_Task instructions_
Using the data below, output the first line and every line after it up to and including the line containing "cancel and only", exactly as written and with nothing added.

_Information shown_
/-- **The pointwise product identity** (all `s`; `x, y ≠ a`; `θ = πa/2`, `α = π(x−a)`, `β = π(y−a)`):
`G′_xḠ′_y − θ²G_xḠ_y = (1 + θ/α + θ/β)·e^{i(α−β)s} − (θ/α)e^{−iα/2}·e^{−iβs} − (θ/β)e^{iβ/2}·e^{iαs}` — the `θ²` terms
cancel and only three pure exponentials in `s` remain. [folklore] -/
private theorem anchor_integrand_eq {a x y : ℝ} (hx : x ≠ a) (hy : y ≠ a) (s : ℝ) :
    anchorG' a x s * conj (anchorG' a y s) - (anchorTheta a : ℂ) ^ 2 * (anchorG a x s * conj (anchorG a y s)) =
      (1 + anchorTheta a / anchorFreq a x + anchorTheta a / anchorFreq a y) * cexp (I * (anchorFreq a x - anchorFreq a y) * s)
        - anchorTheta a / anchorFreq a x * cexp (-(I * anchorFreq a x) / 2) * cexp (-(I * anchorFreq a y) * s)
        - anchorTheta a / anchorFreq a y * cexp (I * anchorFreq a y / 2) * cexp (I * anchorFreq a x * s) := by
  have hα := anchorFreq_ne_zero hx
  have hβ := anchorFreq_ne_zero hy
  have hT : cexp (I * anchorTheta a * s) ≠ 0 := Complex.exp_ne_zero _
  have hB : cexp (I * anchorFreq a y * s) ≠ 0 := Complex.exp_ne_zero _
  have hCb : cexp (-(I * anchorFreq a y) / 2) ≠ 0 := Complex.exp_ne_zero _
  rw [conj_anchorG', conj_anchorG, anchorG', anchorG, cexp_anchor_add, cexp_I_sub_mul, cexp_neg_I_mul_mul,
    cexp_I_mul_half]
  field_simp
  rw [Complex.I_sq]
  ring

/-! ### Part 2 — termwise integration and the moment identity `m₀(a;x,y) = −iπ·e^{iθ}·Pair(x,y)` -/

/-- `J(c) := ∫_{−½}^{½} e^{cs} ds`. [folklore] -/
def unitJ (c : ℂ) : ℂ := ∫ s in (-(1 / 2) : ℝ)..(1 / 2), cexp (c * s)

/-- `J(c) = (e^{c/2} − e^{−c/2})/c` for `c ≠ 0`. [folklore] -/
private theorem unitJ_of_ne_zero {c : ℂ} (hc : c ≠ 0) :
    unitJ c = (cexp (c * ((1 / 2 : ℝ) : ℂ)) - cexp (c * ((-(1 / 2) : ℝ) : ℂ))) / c :=
  integral_exp_mul_complex hc

/-- `J(0) = 1`. [folklore] -/
private theorem unitJ_zero : unitJ 0 = 1 := by
  simp only [unitJ, zero_mul, Complex.exp_zero, intervalIntegral.integral_const]
  norm_num

/-- `s ↦ e^{cs}` is interval-integrable. [folklore] -/
private theorem intervalIntegrable_cexp_const_mul (c : ℂ) (u v : ℝ) :
    IntervalIntegrable (fun s : ℝ => cexp (c * s)) volume u v :=
  (by fun_prop : Continuous fun s : ℝ => cexp (c * s)).intervalIntegrable _ _

/-- **Termwise integration of the product identity:**
`∫_{−½}^{½}(G′_xḠ′_y − θ²G_xḠ_y) = (1+θ/α+θ/β)·J(i(α−β)) − (θ/α)e^{−iα/2}·J(−iβ) − (θ/β)e^{iβ/2}·J(iα)`. [folklore] -/
private theorem integral_anchor_integrand {a x y : ℝ} (hx : x ≠ a) (hy : y ≠ a) :
    (∫ s in (-(1 / 2) : ℝ)..(1 / 2),
        (anchorG' a x s * conj (anchorG' a y s) - (anchorTheta a : ℂ) ^ 2 * (anchorG a x s * conj (anchorG a y s)))) =
      (1 + anchorTheta a / anchorFreq a x + anchorTheta a / anchorFreq a y) *
          unitJ (I * (anchorFreq a x - anchorFreq a y))
        - anchorTheta a / anchorFreq a x * cexp (-(I * anchorFreq a x) / 2) * unitJ (-(I * anchorFreq a y))
        - anchorTheta a / anchorFreq a y * cexp (I * anchorFreq a y / 2) * unitJ (I * anchorFreq a x) := by
  rw [intervalIntegral.integral_congr (fun s _ => anchor_integrand_eq hx hy s)]
  have h1 := (intervalIntegrable_cexp_const_mul (I * (anchorFreq a x - anchorFreq a y)) (-(1 / 2)) (1 / 2)).const_mul
    (1 + anchorTheta a / anchorFreq a x + anchorTheta a / anchorFreq a y : ℂ)
  have h2 := (intervalIntegrable_cexp_const_mul (-(I * anchorFreq a y)) (-(1 / 2)) (1 / 2)).const_mul
    (anchorTheta a / anchorFreq a x * cexp (-(I * anchorFreq a x) / 2) : ℂ)
  have h3 := (intervalIntegrable_cexp_const_mul (I * anchorFreq a x) (-(1 / 2)) (1 / 2)).const_mul
    (anchorTheta a / anchorFreq a y * cexp (I * anchorFreq a y / 2) : ℂ)
  rw [intervalIntegral.integral_sub (h1.sub h2) h3, intervalIntegral.integral_sub h1 h2,
    intervalIntegral.integral_const_mul, intervalIntegral.integral_const_mul, intervalIntegral.integral_const_mul]
  rfl

/-- **The pair quantity `Pair_a(x,y) := ∫_{−½}^{½}(G′_xḠ′_y − θ²G_xḠ_y) ds − iθ·G_x(½)Ḡ_y(½)`** — the Hermitian
form whose real part on the diagonal is the ground-state quadratic form of Part 3. [folklore] -/
def anchorPair (a x y : ℝ) : ℂ :=
  (∫ s in (-(1 / 2) : ℝ)..(1 / 2),
      (anchorG' a x s * conj (anchorG' a y s) - (anchorTheta a : ℂ) ^ 2 * (anchorG a x s * conj (anchorG a y s))))
    - I * anchorTheta a * (anchorG a x (1 / 2) * conj (anchorG a y (1 / 2)))

/-- `e^{iπ(B−a)} = e^{iθ}·(e^{−iα/2})⁻¹·(e^{−iβ/2})⁻¹` for `B = (a+x+y)/2`. [folklore] -/
private theorem cexp_B_sub_a (a x y : ℝ) : cexp (I * π * (((a + x + y) / 2 - a : ℝ) : ℂ)) =
    cexp (I * anchorTheta a) * (cexp (-(I * anchorFreq a x) / 2))⁻¹ * (cexp (-(I * anchorFreq a y) / 2))⁻¹ := by
  rw [← Complex.exp_neg, ← Complex.exp_neg, ← Complex.exp_add, ← Complex.exp_add]
  congr 1; simp only [anchorTheta, anchorFreq]; push_cast; ring

/-- `e^{iπ(B−x)} = e^{iθ}·e^{−iα/2}·(e^{−iβ/2})⁻¹`. [folklore] -/
private theorem cexp_B_sub_x (a x y : ℝ) : cexp (I * π * (((a + x + y) / 2 - x : ℝ) : ℂ)) =
    cexp (I * anchorTheta a) * cexp (-(I * anchorFreq a x) / 2) * (cexp (-(I * anchorFreq a y) / 2))⁻¹ := by
  rw [← Complex.exp_neg, ← Complex.exp_add, ← Complex.exp_add]
  congr 1; simp only [anchorTheta, anchorFreq]; push_cast; ring
import Summits.QuantumAdvantage.QuantumAdvantage.Theorems.WbwObfuscatedGluedTreesKowVocabulary
import Summits.QuantumAdvantage.QuantumAdvantage.Theorems.WbwObfuscatedGluedTreesKowCoinNormalisation
import Summits.QuantumAdvantage.QuantumAdvantage.Theorems.WbwObfuscatedGluedTreesKowBpsKeyedStep

/-!
# `WbwObfuscatedGluedTrees` (stmt-QuantumAdvantage-2340) — line `knowledge-of-walk-split`, stub `stub_bestPossibleStep` III: the stub

The registered stub `stub_bestPossibleStep` of the skeleton
`Cruxes/WbwObfuscatedGluedTrees/Lines/knowledge-of-walk-split.lean` (lead's reshape, cycle 1): for key-indexed
families `C₀ k ≡ C₁ k` (same arity, size and function, both in `ppolyCircuits (κ n)`), a schedule
`n^c ≤ κ n ≤ poly(n)`, polynomially bounded instance/name/answer lengths and a sub-exponentially secure iO `O`,
clause (C) for the obfuscations of `C₁` implies clause (C) for the obfuscations of `C₀`.

Proof: fix a PPT `A` against `genObf O κ h m C₀ nm`; normalise its coin budget (`CoinNormalisation.norm`, loss
polynomial in `n` because the instances have polynomial length, `exists_poly_length_inst`); rewrite both success
sequences by the seed law (`succ_eq_key_coins`: uniform key `k = s ↾ h n`, uniform obfuscator coins
`r = (s ⇂ h n) ↾ coins`); the per-key gap is the advised iO advantage of the distinguisher of file I
(`gap_eq_ioAdvantageAdv`), bounded by `2^{-(κ n)^ε} ≤ 2^{-n^{cε}}` uniformly in the key for large `n` (file II,
`eventually_ioAdvantageAdv_le`); average over the key (`SeedLaw.abs_uniformAvg_sub_le`); conclude with the
`SuperpolynomialDecay` algebra (`.add`, `.polynomial_mul`, `.trans_eventually_abs_le`).
-/

set_option linter.dupNamespace false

_Response to the task_
/-- **The pointwise product identity** (all `s`; `x, y ≠ a`; `θ = πa/2`, `α = π(x−a)`, `β = π(y−a)`):
`G′_xḠ′_y − θ²G_xḠ_y = (1 + θ/α + θ/β)·e^{i(α−β)s} − (θ/α)e^{−iα/2}·e^{−iβs} − (θ/β)e^{iβ/2}·e^{iαs}` — the `θ²` terms
cancel and only three pure exponentials in `s` remain. [folklore] -/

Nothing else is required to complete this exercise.